The volunteer-built Booty’s Cabin replaced the ‘Surprise’ Cabin last year.

Alert skiers snuff out cabin fire near Rossland

Booty’s Cabin is one of 9 volunteer-built cabins on the Rossland Range

A close call at Booty’s Cabin – likely caused by an unattended burning candle – has Friends of the Rossland Range reminding all users how important it is to follow their etiquette rules.

A Guide to the Use and Care of Rec Site Cabins: Friends of the Rossland Range

Director Rob Richardson contacted the Trail Times on Friday to report on a recent fire inside the volunteer-built cabin that, fortunately, was snuffed out before it could cause too much damage.

Four skiers were heading out on Christmas morning when they noticed flames within the structure, which is located near the Strawberry Pass Summit, 19 kilometres north of Rossland.

Richardson said the skiers saw the main table was ablaze and they acted quickly to extinguish the fire with snow.

The cabin was otherwise undamaged.

He speculated that the source was probably a candle left burning from the day previous, as no vehicles were parked in the lot that morning other than the car the four skiers came in.
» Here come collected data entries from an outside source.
/-! ### ★★ §3 Generalized Beltrami modulo a constant drift at accumulating times -/

/-- ★★ **GENERALIZED BELTRAMI MODULO A CONSTANT DRIFT AT ACCUMULATING TIMES ⇒ IRROTATIONAL** (frame-free: the constant may depend on the time, with no
regularity).  Let `v` be a bounded ancient mild solution (`ν = 1`, duality class) with measurable slices, jointly smooth on `(−∞,0) × ℝ³`, whose vorticity
is tangent to the spheres about `x₀`.  If at a set of times accumulating at some `t₀ < 0` there is SOME constant `b` (depending on the time) with
`curl ((v(t) − b) × curl v(t)) ≡ 0`, then `curl v ≡ 0` on `(−∞,0) × ℝ³` (module docstring for the proof: flat direction ⇒ one-instant Z; otherwise an
analytic selection of the drift by Cramer's rule and the identity theorem, then the far-past closer in the selected real-analytic frame).
[cite: KochNadirashviliSereginSverak2009, Thm 5.2 (arXiv:0709.3599 pp. 9–10); MajdaBertozziCUP2002, §1.1 (vector identities); LemarieRieusset2016, Thm. 9.12] -/
theorem curl_eq_zero_of_lamb_curlFree_modConst_frequently
    (v : ℝ → EuclideanSpace ℝ (Fin 3) → EuclideanSpace ℝ (Fin 3)) (x₀ : EuclideanSpace ℝ (Fin 3))
    (hB : Literature.Analysis.FluidPDE.IsBoundedAncientMildSolution 1 v)
    (hm : ∀ t < 0, AEStronglyMeasurable (v t) volume)
    (hsm : ContDiffOn ℝ (⊤ : ℕ∞) (Function.uncurry v) (Set.Iio 0 ×ˢ Set.univ))
    (hun : ∀ t < 0, ∀ x, ⟪x - x₀, curl (v t) x⟫ = 0)
    (hfr : ∃ t₀ < 0, ∃ᶠ t in 𝓝[≠] t₀, ∃ b : EuclideanSpace ℝ (Fin 3),
      ∀ x, curl (fun y => cross (v t y - b) (curl (v t) y)) x = 0) :
    ∀ t < 0, ∀ x, curl (v t) x = 0 := by
  obtain ⟨t₀, ht₀, hfr⟩ := hfr
  obtain ⟨K, hK⟩ := exists_norm_curl_le hB hsm
  obtain ⟨T, -, -, hlink⟩ := toroidalPotential v x₀ K hsm hK hun
  rcases CellFlux.unthreadedAnalyticOrIrrotational v x₀ T hB hm hsm hlink with hA | hZ
  swap
  · exact hZ
  have hsm' : IsSmoothSpaceTimeOn (Iio 0) v := hsm
  have hv2 : ∀ t < 0, ContDiff ℝ 2 (v t) := fun t ht => (hsm'.contDiff_slice ht).of_le (by norm_cast)
  -- ## Case 1: a translation-flat direction of the vorticity at one instant ⇒ one-instant Z
  by_cases hflat : ∃ t₁ < 0, ∃ n : EuclideanSpace ℝ (Fin 3), n ≠ 0 ∧ ∀ x, fderiv ℝ (curl (v t₁)) x n = 0
  · obtain ⟨t₁, ht₁, n, hn, hD⟩ := hflat
    exact OneInstant.curl_eq_zero_of_flat_direction_slice v x₀ hB hm hsm hun
      ⟨t₁, ht₁, n, hn, inner_curl_eq_zero_of_fderiv_curl_apply_eq_zero (hv2 t₁ ht₁) x₀ n (hun t₁ ht₁) hD⟩
  push Not at hflat
  -- ## Case 2: no flat direction at any instant — analytic selection of the drift
  -- the Lamb-curl in the constant frame `c` at the point `x`, as a function of time
  set F : E3 → E3 → ℝ → E3 := fun c x t => curl (fun y => cross (v t y - c) (curl (v t) y)) x with hF
  have hFa : ∀ c x, AnalyticOnNhd ℝ (F c x) (Iio 0) := fun c x => OneInstant.analyticOnNhd_curl_lamb_slice c hA x
  have hFja : ∀ c x (j : Fin 3), AnalyticOnNhd ℝ (fun t => F c x t j) (Iio 0) := fun c x j =>
    ((EuclideanSpace.proj j : E3 →L[ℝ] ℝ).comp_analyticOnNhd (hFa c x)).congr isOpen_Iio (fun t _ => rfl)
  -- single-slice facts in the letters of `F`
  have hexpand : ∀ t < 0, ∀ b x, F b x t = F 0 x t + ∑ i : Fin 3, b i • (F (EuclideanSpace.single i 1) x t - F 0 x t) :=
    fun t ht b x => by simpa only [hF] using ModConst.curl_lamb_modConst_expand (hv2 t ht) b x
  have hprobe : ∀ t < 0, ∀ x n (j : Fin 3),
      ⟪∑ i : Fin 3, ((F (EuclideanSpace.single i 1) x t - F 0 x t) j) • (EuclideanSpace.single i (1 : ℝ) : E3), n⟫ =
        (fderiv ℝ (curl (v t)) x n) j :=
    fun t ht x n j => by simpa only [hF] using ModConst.inner_probe_eq (hv2 t ht) x n j
  have huniq : ∀ t < 0, ∀ b b' : E3, (∀ x, F b x t = 0) → (∀ x, F b' x t = 0) → b = b' := by
    intro t ht b b' hb hb'
    by_contra hne
    obtain ⟨x, hx⟩ := hflat t ht (b - b') (sub_ne_zero.2 hne)
    exact hx (ModConst.fderiv_curl_sub_eq_zero_of_lamb (hv2 t ht) (fun x => by simpa only [hF] using hb x)
      (fun x => by simpa only [hF] using hb' x) x)
  -- probe vectors, determinant, Cramer numerator, division-free field — for an arbitrary probe triple `(xs k, js k)`
  set a : (Fin 3 → E3) → (Fin 3 → Fin 3) → Fin 3 → ℝ → E3 := fun xs js k t =>
    ∑ i : Fin 3, ((F (EuclideanSpace.single i 1) (xs k) t - F 0 (xs k) t) (js k)) • (EuclideanSpace.single i (1 : ℝ) : E3) with ha
  set d : (Fin 3 → E3) → (Fin 3 → Fin 3) → ℝ → ℝ := fun xs js t =>
    ⟪a xs js 0 t, cross (a xs js 1 t) (a xs js 2 t)⟫ with hd
  set g : (Fin 3 → E3) → (Fin 3 → Fin 3) → Fin 3 → ℝ → ℝ := fun xs js k t => -(F 0 (xs k) t (js k)) with hg
  set β : (Fin 3 → E3) → (Fin 3 → Fin 3) → ℝ → E3 := fun xs js t =>
    g xs js 0 t • cross (a xs js 1 t) (a xs js 2 t) + g xs js 1 t • cross (a xs js 2 t) (a xs js 0 t) +
      g xs js 2 t • cross (a xs js 0 t) (a xs js 1 t) with hβ
  set Kf : (Fin 3 → E3) → (Fin 3 → Fin 3) → E3 → ℝ → E3 := fun xs js x t =>
    d xs js t • F 0 x t + ∑ i : Fin 3, (β xs js t) i • (F (EuclideanSpace.single i 1) x t - F 0 x t) with hKf
  -- analyticity in time of all of them
  have hcross : ∀ f₁ f₂ : ℝ → E3, AnalyticOnNhd ℝ f₁ (Iio 0) → AnalyticOnNhd ℝ f₂ (Iio 0) →
      AnalyticOnNhd ℝ (fun t => cross (f₁ t) (f₂ t)) (Iio 0) := fun f₁ f₂ h₁ h₂ =>
    (crossCLM.analyticOnNhd_bilinear (univ : Set (E3 × E3))).comp (h₁.prod h₂) (mapsTo_univ _ _)
  have hinner : ∀ f₁ f₂ : ℝ → E3, AnalyticOnNhd ℝ f₁ (Iio 0) → AnalyticOnNhd ℝ f₂ (Iio 0) →
      AnalyticOnNhd ℝ (fun t => ⟪f₁ t, f₂ t⟫) (Iio 0) := fun f₁ f₂ h₁ h₂ =>
    (((innerSL ℝ : E3 →L[ℝ] E3 →L[ℝ] ℝ).analyticOnNhd_bilinear (univ : Set (E3 × E3))).comp (h₁.prod h₂)
      (mapsTo_univ _ _)).congr isOpen_Iio (fun t _ => innerSL_apply_apply (𝕜 := ℝ) _ _)
  have haa : ∀ xs js k, AnalyticOnNhd ℝ (a xs js k) (Iio 0) := fun xs js k =>
    Finset.analyticOnNhd_fun_sum _ fun i _ =>
      (((EuclideanSpace.proj (js k) : E3 →L[ℝ] ℝ).comp_analyticOnNhd
        ((hFa _ (xs k)).sub (hFa 0 (xs k)))).congr isOpen_Iio (fun t _ => rfl)).smul analyticOnNhd_const
  have hda : ∀ xs js, AnalyticOnNhd ℝ (d xs js) (Iio 0) := fun xs js =>
    hinner _ _ (haa xs js 0) (hcross _ _ (haa xs js 1) (haa xs js 2))
  have hga : ∀ xs js k, AnalyticOnNhd ℝ (g xs js k) (Iio 0) := fun xs js k => (hFja 0 (xs k) (js k)).neg
  have hβa : ∀ xs js, AnalyticOnNhd ℝ (β xs js) (Iio 0) := fun xs js =>
    (((hga xs js 0).smul (hcross _ _ (haa xs js 1) (haa xs js 2))).add
      ((hga xs js 1).smul (hcross _ _ (haa xs js 2) (haa xs js 0)))).add
      ((hga xs js 2).smul (hcross _ _ (haa xs js 0) (haa xs js 1)))
  have hKa : ∀ xs js x, AnalyticOnNhd ℝ (Kf xs js x) (Iio 0) := fun xs js x =>
    ((hda xs js).smul (hFa 0 x)).add (Finset.analyticOnNhd_fun_sum _ fun i _ =>
      (((EuclideanSpace.proj i : E3 →L[ℝ] ℝ).comp_analyticOnNhd (hβa xs js)).congr isOpen_Iio (fun t _ => rfl)).smul
        ((hFa _ x).sub (hFa 0 x)))
  -- the key algebra: `d • F b = Kf` as soon as `d • b = β`
  have hKey : ∀ xs js, ∀ t < 0, ∀ (b x : E3), d xs js t • b = β xs js t → d xs js t • F b x t = Kf xs js x t := by
    intro xs js t ht b x hb
    simp only [hKf, ← hb, PiLp.smul_apply, smul_eq_mul, mul_smul, ← Finset.smul_sum, ← smul_add]
    rw [← hexpand t ht b x]
  -- Cramer: an admissible drift `b` at time `t` has `d • b = β`
  have hCramer : ∀ xs js, ∀ t < 0, ∀ b : E3, (∀ x, F b x t = 0) → d xs js t • b = β xs js t := by
    intro xs js t ht b hb
    have hrow : ∀ k, ⟪a xs js k t, b⟫ = g xs js k t := by
      intro k
      simp only [ha, hg, ModConst.inner_sum_smul_single]
      have h0 := congrArg (fun w : E3 => w (js k)) (hexpand t ht b (xs k))
      simp only [hb, PiLp.zero_apply, PiLp.add_apply, WithLp.ofLp_sum, Finset.sum_apply, PiLp.smul_apply, PiLp.sub_apply,
        smul_eq_mul] at h0
      have hcomm : ∑ i : Fin 3, (F (EuclideanSpace.single i 1) (xs k) t - F 0 (xs k) t) (js k) * b i =
          ∑ i : Fin 3, b i * ((F (EuclideanSpace.single i 1) (xs k) t) (js k) - (F 0 (xs k) t) (js k)) :=
        Finset.sum_congr rfl fun i _ => by rw [PiLp.sub_apply]; ring
      rw [hcomm]
      linarith
    simp only [hd, hβ, CellFlux.triple_smul_expand, hrow]
  -- the division-free field vanishes at every admissible time …
  have hKzero_adm : ∀ xs js, ∀ t < 0, (∃ b : E3, ∀ x, F b x t = 0) → ∀ x, Kf xs js x t = 0 := by
    rintro xs js t ht ⟨b, hb⟩ x
    rw [← hKey xs js t ht b x (hCramer xs js t ht b hb), hb x, smul_zero]
  -- … hence, by the identity theorem in `t`, at EVERY time
  have hneg0 : ∀ᶠ t in 𝓝 t₀, t < 0 := Iio_mem_nhds ht₀
  have hneg : ∀ᶠ t in 𝓝[≠] t₀, t < 0 := hneg0.filter_mono nhdsWithin_le_nhds
  have hKzero : ∀ xs js x, ∀ t < 0, Kf xs js x t = 0 := by
    intro xs js x t ht
    have hfrK : ∃ᶠ s in 𝓝[≠] t₀, Kf xs js x s = 0 :=
      (hfr.and_eventually hneg).mono fun s ⟨hs, hs0⟩ => hKzero_adm xs js s hs0 (by simpa only [hF] using hs) x
    have h0 := (hKa xs js x).eqOn_zero_of_preconnected_of_frequently_eq_zero isPreconnected_Iio ht₀ hfrK ht
    simpa only [Pi.zero_apply] using h0
  -- wherever the determinant of a probe triple is non-zero, `β/d` is an admissible drift
  have hadm : ∀ xs js, ∀ t < 0, d xs js t ≠ 0 → ∀ x, F ((d xs js t)⁻¹ • β xs js t) x t = 0 := by
    intro xs js t ht hdt x
    have h1 := hKey xs js t ht ((d xs js t)⁻¹ • β xs js t) x (by rw [smul_smul, mul_inv_cancel₀ hdt, one_smul])
    rw [hKzero xs js x t ht] at h1
    exact (smul_eq_zero.1 h1).resolve_left hdt
  -- at every time there IS a probe triple with non-zero determinant (no flat direction)
  have hdet : ∀ t < 0, ∃ xs js, d xs js t ≠ 0 := by
    intro t ht
    obtain ⟨p, q, r, hpqr⟩ := ModConst.exists_triple_product_ne_zero
      (fun p : E3 × Fin 3 => ∑ i : Fin 3, ((F (EuclideanSpace.single i 1) p.1 t - F 0 p.1 t) p.2) •
        (EuclideanSpace.single i (1 : ℝ) : E3)) (fun n hn => by
          obtain ⟨x, hx⟩ := hflat t ht n hn
          obtain ⟨j, hj⟩ : ∃ j : Fin 3, (fderiv ℝ (curl (v t)) x n) j ≠ 0 := by
            by_contra hall
            push Not at hall
            exact hx (PiLp.ext fun j => by simpa using hall j)
          exact ⟨(x, j), by rw [hprobe t ht x n j]; exact hj⟩)
    refine ⟨![p.1, q.1, r.1], ![p.2, q.2, r.2], ?_⟩
    simpa only [hd, ha, Matrix.cons_val_zero, Matrix.cons_val_one, Matrix.cons_val_two, Matrix.head_cons, Matrix.tail_cons]
      using hpqr
  -- ## the selected drift: admissible at every time, unique, locally `β/d`, hence real-analytic
  have hgood : ∀ t, ∃ c : E3, t < 0 → ∀ x, F c x t = 0 := by
    intro t
    by_cases ht : t < 0
    · obtain ⟨xs, js, hdt⟩ := hdet t ht
      exact ⟨_, fun _ => hadm xs js t ht hdt⟩
    · exact ⟨0, fun h => absurd h ht⟩
  choose bsel hbsel using hgood
  have hban : AnalyticOnNhd ℝ bsel (Iio 0) := by
    intro t₁ ht₁
    obtain ⟨xs, js, hdt⟩ := hdet t₁ ht₁
    have hloc : AnalyticAt ℝ (fun t => (d xs js t)⁻¹ • β xs js t) t₁ := ((hda xs js t₁ ht₁).inv hdt).smul (hβa xs js t₁ ht₁)
    refine hloc.congr ?_
    have hne : ∀ᶠ t in 𝓝 t₁, d xs js t ≠ 0 := (hda xs js t₁ ht₁).continuousAt.eventually_ne hdt
    filter_upwards [hne, Iio_mem_nhds ht₁] with t hdt' ht
    exact huniq t ht _ _ (hadm xs js t ht hdt') (hbsel t ht)
  have hbC : ContDiffOn ℝ (⊤ : ℕ∞) bsel (Iio 0) := hban.contDiffOn_of_completeSpace
  exact curl_eq_zero_of_lamb_curlFree v x₀ hB hm hsm hun bsel hbC fun t ht x => by
    simpa only [hF] using hbsel t ht x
“It’s just incredible the number of people who are using the cabins this year,” Richardson said, mentioning upwards of 80 vehicles are in the parking lot some days. “So we want to remind people to use LEDs (head lights and lanterns) and avoid using candles.”
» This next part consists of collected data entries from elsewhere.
import Mathlib
import Summits.KontsevichZagierPeriods.KontsevichZagierPeriods.Theorems.SoloInformedZetaTwoTwoStep
import HarnessLib
import HarnessLib.Audit

/-!
# SoloInformed — the `(2,2)` telescope: garland side

Solo programme `solo-KontsevichZagierPeriods-informed`, session s45 (PART XVI). The left side
`R₁ = [(0,1)⁴ ∩ {x₂x₃ < x₀}, 1/((1 − x₀x₁)(1 − x₂x₃))]` of the `(2,2)` step is carried by the block
charts `λ'(x) = (x₀, x₀x₁, x₂, x₂x₃)` (rule (2), Jacobian `x₀x₂`) onto the GARLAND representation
`G' = [𝒢', 1/(t₀(1−t₁)t₂(1−t₃))]`, `𝒢' = (0,1)⁴ ∩ {t₁ < t₀} ∩ {t₃ < t₂} ∩ {t₃ < t₀}` (Yamamoto's
integral for `ζ⋆(2,2)`), and `𝒢'` is dissected (rule (1a), walls `{t₀=t₂} ∪ {t₁=t₂} ∪ {t₁=t₃}` null)
into the FIVE linear extensions of the zigzag poset `t₀ > t₁, t₂ > t₃, t₀ > t₃`:
`t₀>t₁>t₂>t₃` (word `0101 = ζ(2,2)`) and `t₀>t₂>t₁>t₃`, `t₀>t₂>t₃>t₁`, `t₂>t₀>t₁>t₃`, `t₂>t₀>t₃>t₁`
(word `0011 = ζ(3,1)` each). Main results: `soloInformed_t22_moveA`, `soloInformed_t22_moveB`.
-/

noncomputable section

open MeasureTheory Set MvPolynomial
open Literature.ModelTheory.ExponentialFields Literature.NumberTheory.Transcendental
open Literature.NumberTheory.Transcendental.KZ

namespace Summit.KontsevichZagierPeriods.KontsevichZagierPeriods.Theorems

/-! ## 1. Chain domains `(0,1)⁴ ∩ {t_a > t_b > t_c > t_d}` -/

/-- The chain domain `𝒞(a,b,c,d) = (0,1)⁴ ∩ {t_b < t_a} ∩ {t_c < t_b} ∩ {t_d < t_c}`. -/
def soloInformedCh4 (a b c d : Fin 4) : Set (Fin 4 → ℝ) :=
  soloInformedOpenCube 4 ∩ ({t | t b < t a} ∩ {t | t c < t b} ∩ {t | t d < t c})

/-- Membership in a chain domain. -/
theorem soloInformed_mem_ch4 {a b c d : Fin 4} {t : Fin 4 → ℝ} : t ∈ soloInformedCh4 a b c d ↔
    t ∈ soloInformedOpenCube 4 ∧ t b < t a ∧ t c < t b ∧ t d < t c := by
  simp only [soloInformedCh4, mem_inter_iff, mem_setOf_eq, and_assoc]

/-- Chain domains are `ℚ`-semialgebraic. -/
theorem isSemialgebraic_soloInformedCh4 (a b c d : Fin 4) : IsSemialgebraic ℚ (soloInformedCh4 a b c d) :=
  (isSemialgebraic_soloInformedOpenCube 4).inter
    (soloInformed_isSemialgebraic_coordLt3 b a c b d c)

/-- `𝒞(0,1,2,3) = ∇⁴ = KZ.openOrderedSimplex 4`. -/
theorem soloInformed_ch4_0123 : soloInformedCh4 0 1 2 3 = openOrderedSimplex 4 := by
  rw [soloInformed_openOrderedSimplex4_eq]; rfl

/-! ## 2. The garland domain `𝒢'` and the integrand `1/(t₀(1−t₁)t₂(1−t₃))` -/

/-- The integrand `g'(t) = 1/(t₀ (1 − t₁) t₂ (1 − t₃))`. -/
def soloInformedT22g (t : Fin 4 → ℝ) : ℝ := 1 / (t 0 * (1 - t 1) * t 2 * (1 - t 3))

/-- Its denominator is positive on the open cube. -/
theorem soloInformedT22g_den_pos {t : Fin 4 → ℝ} (ht : t ∈ soloInformedOpenCube 4) :
    0 < t 0 * (1 - t 1) * t 2 * (1 - t 3) :=
  mul_pos (mul_pos (mul_pos (ht 0).1 (by linarith [(ht 1).2])) (ht 2).1) (by linarith [(ht 3).2])

/-- The garland domain `𝒢' = (0,1)⁴ ∩ {t₁ < t₀} ∩ {t₃ < t₂} ∩ {t₃ < t₀}`. -/
def soloInformedT22G : Set (Fin 4 → ℝ) :=
  soloInformedOpenCube 4 ∩ ({t | t 1 < t 0} ∩ {t | t 3 < t 2} ∩ {t | t 3 < t 0})

/-- Membership in `𝒢'`. -/
theorem soloInformed_mem_T22G {t : Fin 4 → ℝ} : t ∈ soloInformedT22G ↔
    t ∈ soloInformedOpenCube 4 ∧ t 1 < t 0 ∧ t 3 < t 2 ∧ t 3 < t 0 := by
  simp only [soloInformedT22G, mem_inter_iff, mem_setOf_eq, and_assoc]

/-- `𝒢'` is `ℚ`-semialgebraic. -/
theorem isSemialgebraic_soloInformedT22G : IsSemialgebraic ℚ soloInformedT22G :=
  (isSemialgebraic_soloInformedOpenCube 4).inter
    (soloInformed_isSemialgebraic_coordLt3 1 0 3 2 3 0)

/-! ## 3. The block charts `λ'(x) = (x₀, x₀x₁, x₂, x₂x₃)` -/

/-- The polynomial components of `λ'`. -/
def soloInformedLam2Poly : Fin 4 → MvPolynomial (Fin 4) ℚ := ![X 0, X 0 * X 1, X 2, X 2 * X 3]

/-- `λ'`. -/
def soloInformedLam2 : (Fin 4 → ℝ) → Fin 4 → ℝ := soloInformedPolyMap soloInformedLam2Poly

/-- Auxiliary ((2,2) garland): `soloInformedLam2_zero`. -/
@[simp] theorem soloInformedLam2_zero (x : Fin 4 → ℝ) : soloInformedLam2 x 0 = x 0 := by
  simp [soloInformedLam2, soloInformedLam2Poly, soloInformedPolyMap]
/-- Auxiliary ((2,2) garland): `soloInformedLam2_one`. -/
@[simp] theorem soloInformedLam2_one (x : Fin 4 → ℝ) : soloInformedLam2 x 1 = x 0 * x 1 := by
  simp [soloInformedLam2, soloInformedLam2Poly, soloInformedPolyMap]
/-- Auxiliary ((2,2) garland): `soloInformedLam2_two`. -/
@[simp] theorem soloInformedLam2_two (x : Fin 4 → ℝ) : soloInformedLam2 x 2 = x 2 := by
  simp [soloInformedLam2, soloInformedLam2Poly, soloInformedPolyMap]
/-- Auxiliary ((2,2) garland): `soloInformedLam2_three`. -/
@[simp] theorem soloInformedLam2_three (x : Fin 4 → ℝ) : soloInformedLam2 x 3 = x 2 * x 3 := by
  simp [soloInformedLam2, soloInformedLam2Poly, soloInformedPolyMap]

/-- **`det J_{λ'}(x) = x₀x₂`** (block-triangular Jacobian). -/
theorem soloInformed_det_lam2 (x : Fin 4 → ℝ) :
    (soloInformedJacCLM soloInformedLam2Poly x).det = x 0 * x 2 := by
  rw [soloInformed_det_jacCLM]
  simp [Matrix.det_succ_row_zero, Fin.sum_univ_succ, soloInformedLam2Poly, pderiv_X,
    Derivation.leibniz, Pi.single_apply, Fin.succAbove]

/-- `λ'` is injective on the open cube. -/
theorem soloInformed_injOn_lam2 : InjOn soloInformedLam2 (soloInformedOpenCube 4) := by
  intro x hx x' hx' h
  have h0 : x 0 = x' 0 := by simpa using congr_fun h 0
  have h1' : x 0 * x 1 = x' 0 * x' 1 := by simpa using congr_fun h 1
  have h2 : x 2 = x' 2 := by simpa using congr_fun h 2
  have h3' : x 2 * x 3 = x' 2 * x' 3 := by simpa using congr_fun h 3
  have h1 : x 1 = x' 1 := by
    rw [← h0] at h1'; exact mul_left_cancel₀ (hx 0).1.ne' h1'
  have h3 : x 3 = x' 3 := by
    rw [← h2] at h3'; exact mul_left_cancel₀ (hx 2).1.ne' h3'
  ext j; fin_cases j
  · exact h0
  · exact h1
  · exact h2
  · exact h3

/-- **`λ'((0,1)⁴ ∩ {x₂x₃ < x₀}) = 𝒢'`.** -/
theorem soloInformed_image_lam2 :
    soloInformedLam2 '' (soloInformedOpenCube 4 ∩ {x | x 2 * x 3 < x 0}) = soloInformedT22G := by
  refine Subset.antisymm ?_ fun t ht => ?_
  · rintro _ ⟨x, ⟨hx, h230⟩, rfl⟩
    have h0 := hx 0; have h1 := hx 1; have h2 := hx 2; have h3 := hx 3
    have h230' : x 2 * x 3 < x 0 := h230
    have h01 := mul_pos h0.1 h1.1
    have h23 := mul_pos h2.1 h3.1
    refine soloInformed_mem_T22G.2 ⟨fun j => ?_, ?_, ?_, ?_⟩
    · fin_cases j
      · simpa using h0
      · show 0 < soloInformedLam2 x 1 ∧ soloInformedLam2 x 1 < 1
        rw [soloInformedLam2_one]; exact ⟨h01, by nlinarith⟩
      · simpa using h2
      · show 0 < soloInformedLam2 x 3 ∧ soloInformedLam2 x 3 < 1
        rw [soloInformedLam2_three]; exact ⟨h23, by nlinarith⟩
    · rw [soloInformedLam2_one, soloInformedLam2_zero]; nlinarith
    · rw [soloInformedLam2_three, soloInformedLam2_two]; nlinarith
    · rw [soloInformedLam2_three, soloInformedLam2_zero]; exact h230'
  · obtain ⟨hc, h10, h32, h30⟩ := soloInformed_mem_T22G.1 ht
    have h0 := hc 0; have h1 := hc 1; have h2 := hc 2; have h3 := hc 3
    refine ⟨![t 0, t 1 / t 0, t 2, t 3 / t 2], ⟨fun j => ?_, ?_⟩, ?_⟩
    · fin_cases j
      · simpa using h0
      · simpa using And.intro (div_pos h1.1 h0.1) ((div_lt_one h0.1).2 h10)
      · simpa using h2
      · simpa using And.intro (div_pos h3.1 h2.1) ((div_lt_one h2.1).2 h32)
    · show Matrix.vecCons (t 0) ![t 1 / t 0, t 2, t 3 / t 2] 2 *
        Matrix.vecCons (t 0) ![t 1 / t 0, t 2, t 3 / t 2] 3 <
        Matrix.vecCons (t 0) ![t 1 / t 0, t 2, t 3 / t 2] 0
      simpa [mul_div_cancel₀ _ h2.1.ne'] using h30
    · ext j; fin_cases j
      · simp
      · simp [mul_div_cancel₀ _ h0.1.ne']
      · simp
      · simp [mul_div_cancel₀ _ h2.1.ne']

/-! ## 4. The garland representation `G'` and the move `R₁ ≡ G'` -/

/-- The pull-back identity `R₁(x) = g'(λ' x) · |det J_{λ'}(x)|` on the cube. -/
theorem soloInformedT22g_lam2 {x : Fin 4 → ℝ} (hx : x ∈ soloInformedOpenCube 4) :
    1 / ((1 - x 1 * x 0) * (1 - x 2 * x 3)) =
      soloInformedT22g (soloInformedLam2 x) * |(soloInformedJacCLM soloInformedLam2Poly x).det| := by
  have h0 := hx 0; have h2 := hx 2
  rw [soloInformed_det_lam2, abs_of_pos (mul_pos h0.1 h2.1), soloInformedT22g]
  simp only [soloInformedLam2_zero, soloInformedLam2_one, soloInformedLam2_two, soloInformedLam2_three]
  have ha : x 0 ≠ 0 := h0.1.ne'
  have hb : x 2 ≠ 0 := h2.1.ne'
  have hc : (1 - x 1 * x 0) ≠ 0 := (soloInformed_T22_pos1 hx).ne'
  have hd : (1 - x 2 * x 3) ≠ 0 := (soloInformed_T22_pos2 hx).ne'
  rw [show (1 - x 0 * x 1) = (1 - x 1 * x 0) by ring]
  field_simp

/-- Integrability of `g'` on `𝒢'` (transport of `R₁` along `λ'`). -/
theorem soloInformed_integrableOn_T22g : IntegrableOn soloInformedT22g soloInformedT22G := by
  rw [← soloInformed_image_lam2, soloInformedLam2, soloInformed_integrableOn_image_polyMap_iff _
    soloInformed_measurableSet_T22D1 (soloInformed_injOn_lam2.mono inter_subset_left)]
  have h := soloInformedT22Datum.R1.integrableOn
  rw [soloInformedT22_R1_domain] at h
  refine h.congr_fun (fun x hx => ?_) soloInformed_measurableSet_T22D1
  rw [soloInformedT22_R1_integrand, soloInformedT22g_lam2 hx.1, mul_comm]
  rfl

/-- **The garland representation `G' = [𝒢', 1/(t₀(1−t₁)t₂(1−t₃))]`.** -/
def soloInformedT22GRep : IntegralRep 4 where
  domain := soloInformedT22G
  integrand := soloInformedT22g
  isSemialgebraic_domain := isSemialgebraic_soloInformedT22G
  isSemialgebraicFunOn_integrand :=
    soloInformed_isSemialgebraicFunOn_quot isSemialgebraic_soloInformedT22G 1
      (X 0 * (1 - X 1) * X 2 * (1 - X 3)) _
      (fun t ht => by simpa using (soloInformedT22g_den_pos ht.1).ne')
      fun t _ => by simp [soloInformedT22g]
  integrableOn := soloInformed_integrableOn_T22g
The Rossland Range Recreation Site is a free public use area in the mountains and hills near the Alpine City. Strawberry Pass Summit and the primary parking area are located north of Rossland on Highway 3, or about 8 kilometres south of the intersection of Highways 3 and 3B.

The area has a network of winter routes and a chain of unique, winter, day-use shelters for all ages and families who would enjoy self-guided snowshoeing, cross-country skiing or backcountry ski touring. In summer, the range is popular for hiking, mountain biking, watching wildlife, walking a dog or riding horseback.